Post by Trey Dockendorf
Uwe,
I ran into something similar. Our submit host (login node) could not execute srun commands, they would simply hang. I found that it was due to my iptables rules being "too strict". I had to allow all incoming traffic from our private network to the login node. Once that was done all srun commands began working. My controller host is also on this private network, so I'm not sure if it was the compute node or the slurm controller that need the access through the firewall. If your attempting to setup iptables as restrictive as possible, start by allowing incoming from the controller and see if that fixes the issue.
<ACCEPT rules>
-A INPUT -m limit --limit 2/min -j LOG --log-prefix "IPTABLES: INPUT DROPPED " --log-level 7
-A INPUT -j DROP
- Trey
=============================
Trey Dockendorf
Systems Analyst I
Texas A&M University
Academy for Advanced Telecommunications and Learning Technologies
Phone: (979)458-2396
----- Original Message -----

Post by Uwe Sauter
srun -N1 -n1 -p mypartition hostname

With "scontrol show jobs" I can see that a node was allocated but this
is just sitting around, doing nothing.
JobId=2681 Name=df
UserId=myuser(15001) GroupId=mygroup(15000)
Priority=4294901684 Nice=0 Account=(null) QOS=normal
JobState=RUNNING Reason=None Dependency=(null)

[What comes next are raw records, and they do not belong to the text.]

/-!
# BalabanUVNodes ∕ N06 ([B9], `Dag.B9_main`) — R1 J-TWIN (KD‴ LEGS): THE LETTERS OF C ∕ C₁ ∕ Z FROM THE ROW-26 READING (3.132) AND THE LAWS, SITE-TRANSPORTER-PARAMETRIC,
# ALONG A SUB-FAMILY `f : J → MemberY …` — the J-twins of ✓`…N06ZLettersLegAtPinsPUPar.c_letters_of_row26K` and ✓`….zletters_of_laws` (consumer
# `…N06Thm312313AtPinsStateSUCLEParG` l.325 → its twin)

Track A of `YM-PLAN.md` (cell `pub-ymgap`, HUMAN RULING D-0062), node **N06** = [Balaban1985BackgroundPropagators]; IR-N06-SECTION-2 road **R1** («J-twin of the
producer cone», ★★★ director-ym №524 (3): authorised in principle, STAGED, sibling files only), `R1-JTWIN-SPEC.md` rule (R)′ (dag-n06-d, 2026-08-31): re-key EXACTLY
the section-tainted ∀-member rows along `f`, keep data ∕ pins ∕ laws ∕ section-free rows member-wide, tainted conclusions along `f` ((R).3′).
Seat `pub-ymgap-dag-n06-d` g30 — own-producer twins under «KD‴».  The (3.132) reading `h26` is a FAMILY-LEVEL predicate `B9.Stmt3132Printed dd c geo bg K K₁` (index-generic,
`∃ consts, ∀ i, …`); at «KD‴» it is the local `s3132K` derived from the STATE tuples (dag-n06-l's ✓`…Eq3132FromStateKnitQ` ⟸ `h49 hta hD2` + row 17 `hΔ`), hence tainted; under
R1 it arrives at `I := J` (dag-n06-l's ✓p816831 `B9Eq3132NuReadingRJ` §3: `B9.Stmt3132Printed dd c35 (fun j => geo9Y (f j)) (fun j => bg9YR … (f j)) …`).

WHAT.  `c_letters_of_row26K_J` ∕ `zletters_of_laws_J` = the parent's theorems with `{J : Type} (f : J → MemberY …)` added after the `H` ∕ `H12` binder and
* TAINTED ROW OF BOTH TWINS: `h26` — now `B9.Stmt3132Printed … (fun j => geo9Y (f j)) (fun j => bg (f j)) (fun j => siteKernelOfOpNu (f j).toKIdx …) (fun j => …)` (rule (R).3:
  the family-level predicate at `I := J`);
* LEFT member-wide: the letter families `bg cfg T T₁ 𝔬 H` ∕ `𝔮 𝔮s parS Δ2 H12 𝔬12`, the pins `hblkZ hC hC1` ∕ `hblkZ12 hCco12 hC1co12 hqK hqsK`, the G₀-layer rows `hG0e he1`
  (Theorem 3.3, section-free), the plateau-weight signs, all x-free numerics ∕ rates;
* conclusions `∃ M₄ δC a₀ BC, (signs) ∧ ∀ j : J, …` ∕ `∃ Mz aC δC Bz, … ∧ ∀ j : J, … LettersHZ (𝔬12 (f j)) …` along `f`.
PROOF: the parent's text by generator (`mkJ.py` over the tree bytes): `obtain ⟨M₄, δ₁, a₀, C, …, hall⟩ := h26` unchanged (the constants are x-free), `hall x ↦ hall j`;
`zletters_of_laws_J` calls `c_letters_of_row26K_J … 𝔬12 H12 f hblkZ12 …` (one token `f`), `hCfam x ↦ hCfam j`; pointwise bodies `fun x ↦ fun j`, `x ↦ f j`; nothing re-derived.
HONEST FRAMING.  Bookkeeping over landed objects; the (3.132) reading and the laws are HYPOTHESES; nothing of [B9] ∕ [4] asserted; COUNT-NEUTRAL (`--supports
stmt-QuantumFields-27239 --as helper`); N06 NOT discharged; K1 NOT closed; under R1 the inner-corner question stays DISPLAYED at the K1 face ∕ NODE O join by (α5); nothing
continuum ∕ OS ∕ mass gap ∕ Clay.  0 `def`, 0 `sorry`.  NEW file; the parent untouched.  The member-wide parent is the instance `J := MemberY …`, `f := id`; ORPHAN by
design until `…N06Thm312313AtPinsStateSUCLEParG`ᴶ lands (honest).
[cite: Balaban1985BackgroundPropagators, (3.132) p.422, Thm 3.12 (3.138) p.423, Thm 3.13 (3.151)–(3.153) p.426, (3.27) p.395; Balaban1984PropagatorsII, (2.147)–(2.149) p.249, Lemma 2.1 (2.60)–(2.61) p.234]
-/

noncomputable section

Requeue=1 Restarts=0 BatchFlag=0 ExitCode=0:0
RunTime=00:00:04 TimeLimit=UNLIMITED TimeMin=N/A
SubmitTime=2014-07-10T16:30:26 EligibleTime=2014-07-10T16:30:26
StartTime=2014-07-10T16:30:26 EndTime=Unknown
PreemptTime=None SuspendTime=None SecsPreSuspend=0
Partition=mypartition AllocNode:Sid=cl4fr1:18795
ReqNodeList=(null) ExcNodeList=(null)
NodeList=n52
BatchHost=n52
NumNodes=1 NumCPUs=40 CPUs/Task=1 ReqB:S:C:T=0:0:*:*
Socks/Node=* NtasksPerN:B:S:C=0:0:*:* CoreSpec=0
MinCPUsNode=1 MinMemoryNode=0 MinTmpDiskNode=0
Features=(null) Gres=(null) Reservation=(null)
Shared=0 Contiguous=0 Licenses=(null) Network=(null)
Command=/bin/hostname
WorkDir=/home/myuser
^Csrun: interrupt (one more within 1 sec to abort)
srun: task 0: unknown
^Csrun: sending Ctrl-C to job 2681.0
srun: Job step 2681.0 aborted before step completely launched.
srun: Job step aborted: Waiting up to 2 seconds for job step to finish.
srun: error: Timed out waiting for job step to complete
A combination of salloc + env | grep SLURM_JOB_NODELIST + ssh to node +
srun -p mypartition -N1 -n1 hostname does execute, but on a different node.
Can someone point me into a direction where to investigate further? Did
you already have this issue? Is it even possible to have a submit node
that does not apper in the SLURM configuration??
Thanks in advance,
Uwe Sauter